◆ **EXERCISE INSTRUCTIONS**:
Set the data down again, word for word, as it appears below.

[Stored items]

________________

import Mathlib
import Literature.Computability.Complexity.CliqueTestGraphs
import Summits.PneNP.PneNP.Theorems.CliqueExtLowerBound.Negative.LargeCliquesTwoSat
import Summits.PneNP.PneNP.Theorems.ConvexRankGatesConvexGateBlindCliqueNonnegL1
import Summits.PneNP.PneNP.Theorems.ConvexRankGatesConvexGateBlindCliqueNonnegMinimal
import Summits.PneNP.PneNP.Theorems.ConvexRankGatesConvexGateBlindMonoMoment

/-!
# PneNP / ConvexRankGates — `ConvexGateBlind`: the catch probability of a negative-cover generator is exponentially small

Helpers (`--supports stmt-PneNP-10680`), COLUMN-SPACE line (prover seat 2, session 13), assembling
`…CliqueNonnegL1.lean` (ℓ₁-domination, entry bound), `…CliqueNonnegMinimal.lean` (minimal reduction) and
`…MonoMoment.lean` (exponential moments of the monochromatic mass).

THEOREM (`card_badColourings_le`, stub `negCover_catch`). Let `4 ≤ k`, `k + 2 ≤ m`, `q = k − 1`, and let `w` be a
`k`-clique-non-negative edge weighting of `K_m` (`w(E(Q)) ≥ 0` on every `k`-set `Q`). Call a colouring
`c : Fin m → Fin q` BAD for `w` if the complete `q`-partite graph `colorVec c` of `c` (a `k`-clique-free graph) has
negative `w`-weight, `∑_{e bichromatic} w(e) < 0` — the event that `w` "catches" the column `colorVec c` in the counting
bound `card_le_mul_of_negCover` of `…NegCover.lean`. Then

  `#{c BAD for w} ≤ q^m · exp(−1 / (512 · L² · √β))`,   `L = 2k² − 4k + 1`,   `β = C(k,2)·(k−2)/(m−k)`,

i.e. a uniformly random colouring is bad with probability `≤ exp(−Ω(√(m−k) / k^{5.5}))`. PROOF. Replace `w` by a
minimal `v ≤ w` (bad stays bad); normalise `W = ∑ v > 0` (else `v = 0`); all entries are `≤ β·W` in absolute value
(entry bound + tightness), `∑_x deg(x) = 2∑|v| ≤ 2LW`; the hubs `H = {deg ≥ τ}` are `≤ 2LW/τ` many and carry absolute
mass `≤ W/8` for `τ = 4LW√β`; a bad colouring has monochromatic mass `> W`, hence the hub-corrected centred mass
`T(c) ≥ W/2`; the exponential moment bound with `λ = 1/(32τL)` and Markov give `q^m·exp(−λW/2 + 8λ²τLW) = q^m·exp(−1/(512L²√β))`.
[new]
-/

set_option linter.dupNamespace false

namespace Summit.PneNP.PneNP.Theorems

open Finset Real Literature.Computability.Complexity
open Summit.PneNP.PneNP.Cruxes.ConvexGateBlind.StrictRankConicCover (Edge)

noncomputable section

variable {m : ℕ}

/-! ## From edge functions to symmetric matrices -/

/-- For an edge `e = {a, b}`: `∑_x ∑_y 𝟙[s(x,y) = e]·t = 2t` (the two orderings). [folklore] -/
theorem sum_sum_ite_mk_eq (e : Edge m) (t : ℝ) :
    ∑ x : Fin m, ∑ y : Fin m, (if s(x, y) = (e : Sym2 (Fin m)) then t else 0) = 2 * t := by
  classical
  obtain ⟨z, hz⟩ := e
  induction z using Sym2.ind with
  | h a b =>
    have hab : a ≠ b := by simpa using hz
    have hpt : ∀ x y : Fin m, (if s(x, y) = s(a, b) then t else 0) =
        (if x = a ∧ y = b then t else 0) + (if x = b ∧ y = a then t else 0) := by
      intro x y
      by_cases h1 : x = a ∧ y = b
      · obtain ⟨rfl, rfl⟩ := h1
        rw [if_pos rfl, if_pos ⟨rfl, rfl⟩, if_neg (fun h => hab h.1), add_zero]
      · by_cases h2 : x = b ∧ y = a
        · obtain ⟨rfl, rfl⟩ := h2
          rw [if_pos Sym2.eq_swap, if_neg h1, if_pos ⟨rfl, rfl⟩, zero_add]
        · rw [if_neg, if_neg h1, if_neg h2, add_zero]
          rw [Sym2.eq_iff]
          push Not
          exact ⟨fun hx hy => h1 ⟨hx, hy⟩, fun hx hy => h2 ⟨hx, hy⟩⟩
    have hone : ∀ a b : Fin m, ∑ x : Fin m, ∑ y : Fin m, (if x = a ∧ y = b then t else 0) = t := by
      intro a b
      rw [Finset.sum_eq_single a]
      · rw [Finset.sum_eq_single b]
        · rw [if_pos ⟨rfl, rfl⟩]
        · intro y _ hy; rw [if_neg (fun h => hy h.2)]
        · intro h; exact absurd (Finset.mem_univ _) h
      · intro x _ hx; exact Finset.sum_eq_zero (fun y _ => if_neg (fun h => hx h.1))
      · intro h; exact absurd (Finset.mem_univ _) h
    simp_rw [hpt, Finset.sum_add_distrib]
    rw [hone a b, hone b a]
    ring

________________

◆ **SOLUTION TO THIS EXERCISE**:
import Mathlib
import Literature.Computability.Complexity.CliqueTestGraphs
import Summits.PneNP.PneNP.Theorems.CliqueExtLowerBound.Negative.LargeCliquesTwoSat
import Summits.PneNP.PneNP.Theorems.ConvexRankGatesConvexGateBlindCliqueNonnegL1
import Summits.PneNP.PneNP.Theorems.ConvexRankGatesConvexGateBlindCliqueNonnegMinimal
import Summits.PneNP.PneNP.Theorems.ConvexRankGatesConvexGateBlindMonoMoment

/-!
# PneNP / ConvexRankGates — `ConvexGateBlind`: the catch probability of a negative-cover generator is exponentially small

Helpers (`--supports stmt-PneNP-10680`), COLUMN-SPACE line (prover seat 2, session 13), assembling
`…CliqueNonnegL1.lean` (ℓ₁-domination, entry bound), `…CliqueNonnegMinimal.lean` (minimal reduction) and
`…MonoMoment.lean` (exponential moments of the monochromatic mass).

THEOREM (`card_badColourings_le`, stub `negCover_catch`). Let `4 ≤ k`, `k + 2 ≤ m`, `q = k − 1`, and let `w` be a
`k`-clique-non-negative edge weighting of `K_m` (`w(E(Q)) ≥ 0` on every `k`-set `Q`). Call a colouring
`c : Fin m → Fin q` BAD for `w` if the complete `q`-partite graph `colorVec c` of `c` (a `k`-clique-free graph) has
negative `w`-weight, `∑_{e bichromatic} w(e) < 0` — the event that `w` "catches" the column `colorVec c` in the counting
bound `card_le_mul_of_negCover` of `…NegCover.lean`. Then

  `#{c BAD for w} ≤ q^m · exp(−1 / (512 · L² · √β))`,   `L = 2k² − 4k + 1`,   `β = C(k,2)·(k−2)/(m−k)`,

i.e. a uniformly random colouring is bad with probability `≤ exp(−Ω(√(m−k) / k^{5.5}))`. PROOF. Replace `w` by a
minimal `v ≤ w` (bad stays bad); normalise `W = ∑ v > 0` (else `v = 0`); all entries are `≤ β·W` in absolute value
(entry bound + tightness), `∑_x deg(x) = 2∑|v| ≤ 2LW`; the hubs `H = {deg ≥ τ}` are `≤ 2LW/τ` many and carry absolute
mass `≤ W/8` for `τ = 4LW√β`; a bad colouring has monochromatic mass `> W`, hence the hub-corrected centred mass
`T(c) ≥ W/2`; the exponential moment bound with `λ = 1/(32τL)` and Markov give `q^m·exp(−λW/2 + 8λ²τLW) = q^m·exp(−1/(512L²√β))`.
[new]
-/

set_option linter.dupNamespace false

namespace Summit.PneNP.PneNP.Theorems

open Finset Real Literature.Computability.Complexity
open Summit.PneNP.PneNP.Cruxes.ConvexGateBlind.StrictRankConicCover (Edge)

noncomputable section

variable {m : ℕ}

/-! ## From edge functions to symmetric matrices -/

/-- For an edge `e = {a, b}`: `∑_x ∑_y 𝟙[s(x,y) = e]·t = 2t` (the two orderings). [folklore] -/
theorem sum_sum_ite_mk_eq (e : Edge m) (t : ℝ) :
    ∑ x : Fin m, ∑ y : Fin m, (if s(x, y) = (e : Sym2 (Fin m)) then t else 0) = 2 * t := by
  classical
  obtain ⟨z, hz⟩ := e
  induction z using Sym2.ind with
  | h a b =>
    have hab : a ≠ b := by simpa using hz
    have hpt : ∀ x y : Fin m, (if s(x, y) = s(a, b) then t else 0) =
        (if x = a ∧ y = b then t else 0) + (if x = b ∧ y = a then t else 0) := by
      intro x y
      by_cases h1 : x = a ∧ y = b
      · obtain ⟨rfl, rfl⟩ := h1
        rw [if_pos rfl, if_pos ⟨rfl, rfl⟩, if_neg (fun h => hab h.1), add_zero]
      · by_cases h2 : x = b ∧ y = a
        · obtain ⟨rfl, rfl⟩ := h2
          rw [if_pos Sym2.eq_swap, if_neg h1, if_pos ⟨rfl, rfl⟩, zero_add]
        · rw [if_neg, if_neg h1, if_neg h2, add_zero]
          rw [Sym2.eq_iff]
          push Not
          exact ⟨fun hx hy => h1 ⟨hx, hy⟩, fun hx hy => h2 ⟨hx, hy⟩⟩
    have hone : ∀ a b : Fin m, ∑ x : Fin m, ∑ y : Fin m, (if x = a ∧ y = b then t else 0) = t := by
      intro a b
      rw [Finset.sum_eq_single a]
      · rw [Finset.sum_eq_single b]
        · rw [if_pos ⟨rfl, rfl⟩]
        · intro y _ hy; rw [if_neg (fun h => hy h.2)]
        · intro h; exact absurd (Finset.mem_univ _) h
      · intro x _ hx; exact Finset.sum_eq_zero (fun y _ => if_neg (fun h => hx h.1))
      · intro h; exact absurd (Finset.mem_univ _) h
    simp_rw [hpt, Finset.sum_add_distrib]
    rw [hone a b, hone b a]
    ring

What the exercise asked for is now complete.